Additional essays I found particularly interesting were:

  • “Division of Spoils after Battle” by Brad E. Kelle, mainly for highlighting the community’s responsibility in sending soldiers into battle.
  • An essay discussing our sacrificial language and imagery by Kelly Denton-Borhaug, including recent literary examples capturing its effect on returning soldiers and on the communities who remain at home.
  • “Peter and Judas: Moral Injury and Repair” [or failure of repair in the case of Judas] by Warren Carter. This is an excellent contrast of outcomes.
  • The story of Aṅgulimāla as told by John M. Thompson, mainly for contrasting the Buddhist focus on “how to respond?” with the Western question of “what is just?”.

I think anyone working with moral injury, particularly moral injury resulting from military service, would find this book thought-provoking.

Does God Kill?

If God is Love, does God kill? Ever?

I was reading 1 Nephi 4. I kept putting it off, but I was working on a project and the only way through it was, well, through it.

I had already decided that the “Spirit” did not tell Nephi to murder Laban in cold blood, no matter what his rationalization might have been for telling himself and us so. But, as I was mulling over this chapter, I noted that Nephi specifically calls forth the story of the Egyptians being drowned in the Red Sea.
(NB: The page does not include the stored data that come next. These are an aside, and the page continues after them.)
/-
Copyright (c) 2026. All rights reserved.
Released under Apache 2.0 license as described in the file LICENSE.
-/
import Literature.NumberTheory.PAdicHodge.SenRelativeCoordinates
import Literature.NumberTheory.PAdicHodge.SenFiniteVectorsBase
import Literature.NumberTheory.PAdicHodge.TateTraceKernel
import Literature.NumberTheory.PAdicHodge.TateTwistCoboundary
import Literature.NumberTheory.PAdicHodge.TateEigenvectorCoefficients
import Literature.NumberTheory.PAdicHodge.SenDecompletionRankOne
import Literature.NumberTheory.PAdicHodge.TateTraceFixedLinear
import Mathlib.FieldTheory.Galois.Infinite
import HarnessLib

/-!
# The relative Tate–Sen package over `\widehat{N K_∞} = ℂ_F^{H_N}`

The fifth file of the Sen-decompletion sequence.  For `N ⊆ F̄` finite Galois over `K₀`, with
`H₀ = ker χ`, `H_N = H₀ ∩ Gal(F̄/N)` and `X_N = ℂ_F^{H_N}` (a closed subfield of `ℂ_F` containing
`X = \widehat{K_∞}` and `N`), we transport Tate's normalised traces from `X` to `X_N` along the
coordinates `X_N = ⊕ᵢ bᵢ X` of `SenRelativeCoordinates`:

* **levels** (`exists_level_gen`): there is `n₀` such that for every `n ≥ n₀` some
  `γ = γ^N_n ∈ Gal(F̄/N)` acts on all the `ζ_{p^M}` (hence on `X`) exactly as Tate's generator `γ_n`
  (`E = N ∩ K_∞ ⊆ K_{n₀}` and the Galois correspondence for `N/K₀`);
* **the package** (`exists_relTatePackage`, ★): for `n ≥ 2` and EVERY `γ ∈ G₀` fixing `N` and acting
  on the `ζ_{p^M}` as `γ_n` (such `γ` exist for `n ≥ n₀(N)` by `exists_level_gen`), the map
  `R = R^N_n := ∑ᵢ bᵢ · R_n ∘ prᵢ : X_N → X_N` is a `γ`-invariant idempotent, additive, with
  (TS2) `‖R x‖ ≤ ‖p‖^{-(k+1)} ‖x‖`, (TS3) `‖x − R x‖ ≤ ‖p‖^{-(k+2)} ‖γ x − x‖`, Tate's surjectivity
  `R v = 0 ⇒ v = γ c − c` with `R c = 0`, `R = id` on the `γ`-invariants, and the `γ`-invariants of
  `X_N` are exactly (the image of) `N K_n = N ⊔ K_n ⊆ F̄` — i.e. `Λ_{H_N,n} = N_n`,
  `R_{H_N,n} = R_{N,n}` in the notation of Berger–Colmez (TS2)/(TS3) and Prop. 4.1.1.  The constant
  `‖p‖^{-k} ≥ maxᵢ ‖bᵢ‖ ‖b^∨ᵢ‖` only depends on `N`.

This is the input of Sen's decompletion for cocycles that are small only on the open subgroup
`Gal(F̄/N)` (Sen's theorem for representations of `Γ_L`, `L/K₀` finite).

Main results:
* `TateTrace.exists_level_gen` — levels `n ≥ n₀(N)` carry a generator `γ^N_n ∈ Gal(F̄/N)`.
* `TateTrace.exists_relTatePackage` — ★ the relative Tate–Sen package (TS2)+(TS3) over `ℂ_F^{H_N}`.

References: L. Berger, P. Colmez, *Familles de représentations de de Rham et monodromie p-adique*,
Astérisque 319 (2008), Déf. 3.1.3 (TS2), (TS3) and Prop. 4.1.1 [BergerColmez2008]; J. Tate,
*p-divisible groups* (1967), §3.1–§3.2 [Tate1967]; O. Brinon, B. Conrad, *CMI Summer School notes on
p-adic Hodge theory* (2009), §14.1 and Thm. 15.1.2 [BrinonConrad2009].
-/

noncomputable section

open ValuativeRel Field UniformSpace Finset Module

namespace Literature.NumberTheory.PAdicHodge

open Literature.NumberTheory.GaloisRepresentations
open Literature.NumberTheory.GaloisRepresentations.IsNonarchimedeanLocalField
open CyclotomicTower

variable {F : Type} [Field F] [ValuativeRel F] [TopologicalSpace F] [IsNonarchimedeanLocalField F]
  [CharZero F] {p : ℕ} [Fact p.Prime] (hp : valuation F p < 1)

namespace TateTrace

variable (N : IntermediateField (PadicBase F p hp) (NormedAlgClosure F))
  [FiniteDimensional (PadicBase F p hp) N] [IsGalois (PadicBase F p hp) N]

omit [FiniteDimensional (PadicBase F p hp) N] in
/-- `g|_N = 1` iff `g` fixes `N` pointwise. [folklore] -/
private theorem restrictNormalHom_eq_one_iff'' (g : BaseGaloisGroup hp) :
    AlgEquiv.restrictNormalHom N g = 1 ↔ ∀ y : N, g • (y : NormedAlgClosure F) = y := by
  rw [show AlgEquiv.restrictNormalHom N g = g.restrictNormal N from rfl,
    AlgEquiv.restrictNormal_eq_one_iff]
  constructor
  · intro h y; exact h y y.2
  · intro h y hy; exact h ⟨y, hy⟩

omit [FiniteDimensional (PadicBase F p hp) N] [IsGalois (PadicBase F p hp) N] in
/-- An algebraic element fixed by `H₀ = Gal(F̄/K_∞)` lies in `K_∞` (Galois correspondence for
`F̄/K₀`, closed subgroup `H₀`). [cite: Tate1967, §3.1] -/
private theorem mem_Kinf_of_forall_baseKer_smul_eq {y : NormedAlgClosure F}
    (hy : ∀ g ∈ (BaseGaloisGroup.baseCyclotomicCharacter hp).ker, g • y = y) : y ∈ Kinf hp := by
  haveI : IsGalois (PadicBase F p hp) (NormedAlgClosure F) := inferInstance
  rw [← InfiniteGalois.fixedField_fixingSubgroup (Kinf hp), IntermediateField.mem_fixedField_iff]
  intro g hg
  exact hy g ((TateSen.mem_baseKer_iff_forall_smul_zeta hp g).mpr
    ((forall_mem_Kinf_smul_eq_iff hp g).mp fun x hx => (mem_fixingSubgroup_iff _).mp hg x hx))

omit [FiniteDimensional (PadicBase F p hp) N] [IsGalois (PadicBase F p hp) N] in
/-- An element of `G₀` fixing `N` pointwise and `ζ_{pⁿ}` fixes `N K_n = N ⊔ K_n` pointwise. [folklore] -/
private theorem smul_eq_self_of_mem_sup {g : BaseGaloisGroup hp}
    (hgN : ∀ y : N, g • (y : NormedAlgClosure F) = y) {n : ℕ} (hgζ : g • zeta F p n = zeta F p n)
    {w : NormedAlgClosure F} (hw : w ∈ N ⊔ K hp n) : g • w = w := by
  have hstab : ∀ {x : NormedAlgClosure F}, g • x = x →
      x ∈ IntermediateField.fixedField (Subgroup.zpowers g) := by
    intro x hx
    rw [IntermediateField.mem_fixedField_iff]
    intro f hf
    have hle : Subgroup.zpowers g ≤ MulAction.stabilizer (BaseGaloisGroup hp) x :=
      Subgroup.zpowers_le.mpr (MulAction.mem_stabilizer_iff.mpr hx)
    exact MulAction.mem_stabilizer_iff.mp (hle hf)
  have hle : N ⊔ K hp n ≤ IntermediateField.fixedField (Subgroup.zpowers g) := by
    refine sup_le (fun x hx => hstab (hgN ⟨x, hx⟩)) (fun x hx => hstab ?_)
    have h := smul_eq_smul_of_smul_zeta_eq hp (g := g) (g' := 1) (m := n) (by rw [one_smul]; exact hgζ) hx
    rwa [one_smul] at h
  have h := hle hw
  rw [IntermediateField.mem_fixedField_iff] at h
  exact h g (Subgroup.mem_zpowers g)

/-- **Levels for `N`.**  There is `n₀` such that for every `n ≥ n₀` some `γ ∈ G₀` fixes `N`
pointwise and acts on every `ζ_{p^M}` as Tate's generator `γ_n` (so `γ = γ_n` on `X = \widehat{K_∞}`
and `γ ↦ γ_n` under `Gal(F̄/N)/H_N ↪ G₀/H₀`).  Proof: the fixed field `E = N^{H₀|_N}` consists of
`H₀`-invariant algebraic elements, so `E ⊆ K_∞` and `E ⊆ K_{n₀}` for some `n₀`; for `n ≥ n₀`,
`γ_n` fixes `E`, hence `γ_n|_N ∈ Gal(N/E) = H₀|_N` (Galois correspondence), i.e. `γ_n|_N = h|_N`
with `h ∈ H₀`, and `γ = h⁻¹ γ_n` works. [cite: BergerColmez2008, §3.1 (n(G), Lemme 3.1.1)]
[cite: Tate1967, §3.1] -/
theorem exists_level_gen :
    ∃ n₀ : ℕ, ∀ n, n₀ ≤ n → ∃ γ : BaseGaloisGroup hp,
      (∀ y : N, γ • (y : NormedAlgClosure F) = y) ∧ ∀ M, γ • zeta F p M = gen hp n • zeta F p M := by
  classical
  let H0 : Subgroup (BaseGaloisGroup hp) := (BaseGaloisGroup.baseCyclotomicCharacter hp).ker
  let r : BaseGaloisGroup hp →* (N ≃ₐ[PadicBase F p hp] N) := AlgEquiv.restrictNormalHom N
  let S : Subgroup (N ≃ₐ[PadicBase F p hp] N) := H0.map r
  let E : IntermediateField (PadicBase F p hp) N := IntermediateField.fixedField S
  -- every element of `E` is `H₀`-fixed, hence in `K_∞`, hence in some `K_M`
  have hE : ∀ z : E, ∃ M, (((z : N) : NormedAlgClosure F)) ∈ K hp M := by
    intro z
    refine (mem_Kinf_iff hp).mp (mem_Kinf_of_forall_baseKer_smul_eq hp fun g hg => ?_)
    have hz : ∀ f ∈ S, f (z : N) = z := by
      have h := z.2
      rw [IntermediateField.mem_fixedField_iff] at h
      exact h
    have h1 := hz (r g) (Subgroup.mem_map_of_mem r hg)
    have h2 : (((r g) (z : N) : N) : NormedAlgClosure F) = ((z : N) : NormedAlgClosure F) :=
      congrArg (fun w : N => (w : NormedAlgClosure F)) h1
    change g ((z : N) : NormedAlgClosure F) = _
    rw [← AlgEquiv.restrictNormalHom_apply N g (z : N)]
    exact h2
  choose M hM using hE
  let bE := Module.finBasis (PadicBase F p hp) E
  refine ⟨(∑ j, M (bE j)) + 1, fun n hn => ?_⟩
  have hn1 : 1 ≤ n := by omega
  -- `γ_n` fixes the basis `bE` of `E`, hence `E`
  have hfixb : ∀ j, gen hp n • (((bE j : E) : N) : NormedAlgClosure F) = ((bE j : E) : N) := by
    intro j
    have hle : M (bE j) ≤ n :=
      le_trans (Finset.single_le_sum (fun i _ => Nat.zero_le (M (bE i))) (Finset.mem_univ j)) (by omega)
    have h := smul_eq_smul_of_smul_zeta_eq hp (g := gen hp n) (g' := 1) (m := n)
      (by rw [one_smul]; exact gen_smul_zeta_self hp hn1) (K_mono hp hle (hM (bE j)))
    rwa [one_smul] at h
  let φ : E →ₗ[PadicBase F p hp] NormedAlgClosure F :=
    (N.val.toLinearMap).comp (E.val.toLinearMap)
  have hφ : ∀ w : E, φ w = ((w : N) : NormedAlgClosure F) := fun _ => rfl
  have hfixE : ∀ z : E, gen hp n • (((z : N)) : NormedAlgClosure F) = ((z : N) : NormedAlgClosure F) := by
    intro z
    have hz : φ z = ∑ j, bE.repr z j • φ (bE j) := by
      conv_lhs => rw [← bE.sum_repr z]
      rw [map_sum]
      exact Finset.sum_congr rfl fun j _ => map_smul φ _ _
    rw [← hφ, hz, Finset.smul_sum]
    refine Finset.sum_congr rfl fun j _ => ?_
    rw [smul_comm, hφ, hfixb]
  -- hence `γ_n|_N ∈ Gal(N/E) = S`
  have hmem : r (gen hp n) ∈ S := by
    rw [← IntermediateField.fixingSubgroup_fixedField S]
    refine (mem_fixingSubgroup_iff _).mpr fun x hx => ?_
    apply Subtype.ext
    change (((r (gen hp n)) x : N) : NormedAlgClosure F) = x
    rw [AlgEquiv.restrictNormalHom_apply]
    exact hfixE ⟨x, hx⟩
  obtain ⟨h, hh, hrh⟩ := Subgroup.mem_map.mp hmem
  refine ⟨h⁻¹ * gen hp n, ?_, ?_⟩
  · refine (restrictNormalHom_eq_one_iff'' hp N _).mp ?_
    change r (h⁻¹ * gen hp n) = 1
    rw [map_mul, map_inv, hrh, inv_mul_cancel]
  · intro M'
    rw [mul_smul]
    have hζ : ∀ M, h⁻¹ • zeta F p M = zeta F p M :=
      (TateSen.mem_baseKer_iff_forall_smul_zeta hp _).mp (H0.inv_mem hh)
    have h1 := smul_eq_smul_of_smul_zeta_eq hp (g := h⁻¹) (g' := 1) (m := M')
      (by rw [one_smul]; exact hζ M') (smul_mem_K hp (gen hp n) (zeta_mem_K hp M'))
    rwa [one_smul] at h1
Stories like the drowning of the Egyptians . . . or the flood of Noah . . . take the question back further and lay it squarely with God. There are quite a few tidy rationalizations here as well. For drowning everyone but Noah and his family: it was saving future generations from being raised in wickedness and thus having their free agency curtailed by never having the opportunity to be taught righteousness. The Egyptians? Well, we are not to judge–judgment belongs to God. And sometimes that godly judgement is a death penalty.

And so all these stories stay in our “scriptures” and our “sacred texts,” if for no other reason than to teach us that prophets were human, that God uses the imperfect to accomplish God’s perfect will . . . and that God is a jealous God–that we shall have no other gods before the great I Am.

But, I wonder if studying the scriptures and sacred texts as they are currently canonized and enshrined teaches us that, on some level, there is an eventual justification for murder, for killing.

If we fully embrace this concept of God, then, either consciously or subconsciously, people (each of us?) have the foundation to take it to its logical conclusion: If snuffing life is good enough for an omnipotent and omniscient God, then will some believe it is good enough for them in extreme circumstances? If “the Spirit” commands it, demands it? Perhaps they tell themselves their cause warrants violence or “revolution” or violent resistance “if necessary” but, you know, without targeted murder. After all, who is to say when Armageddon (God’s very own bloody war) begins?

It is the subconscious foundation that concerns me.

This is what we have sewn. This is what we reap.

I do not think that God, the God that is the manifestation of Love, kills.

Ever.

I think these are the stories we have told ourselves and turned into the “sacred.”

I think we should stop telling ourselves these stories.

I think what is sacred, what we should study, are the stories that inspire us to be like God, a God that is Love. A God that does not kill.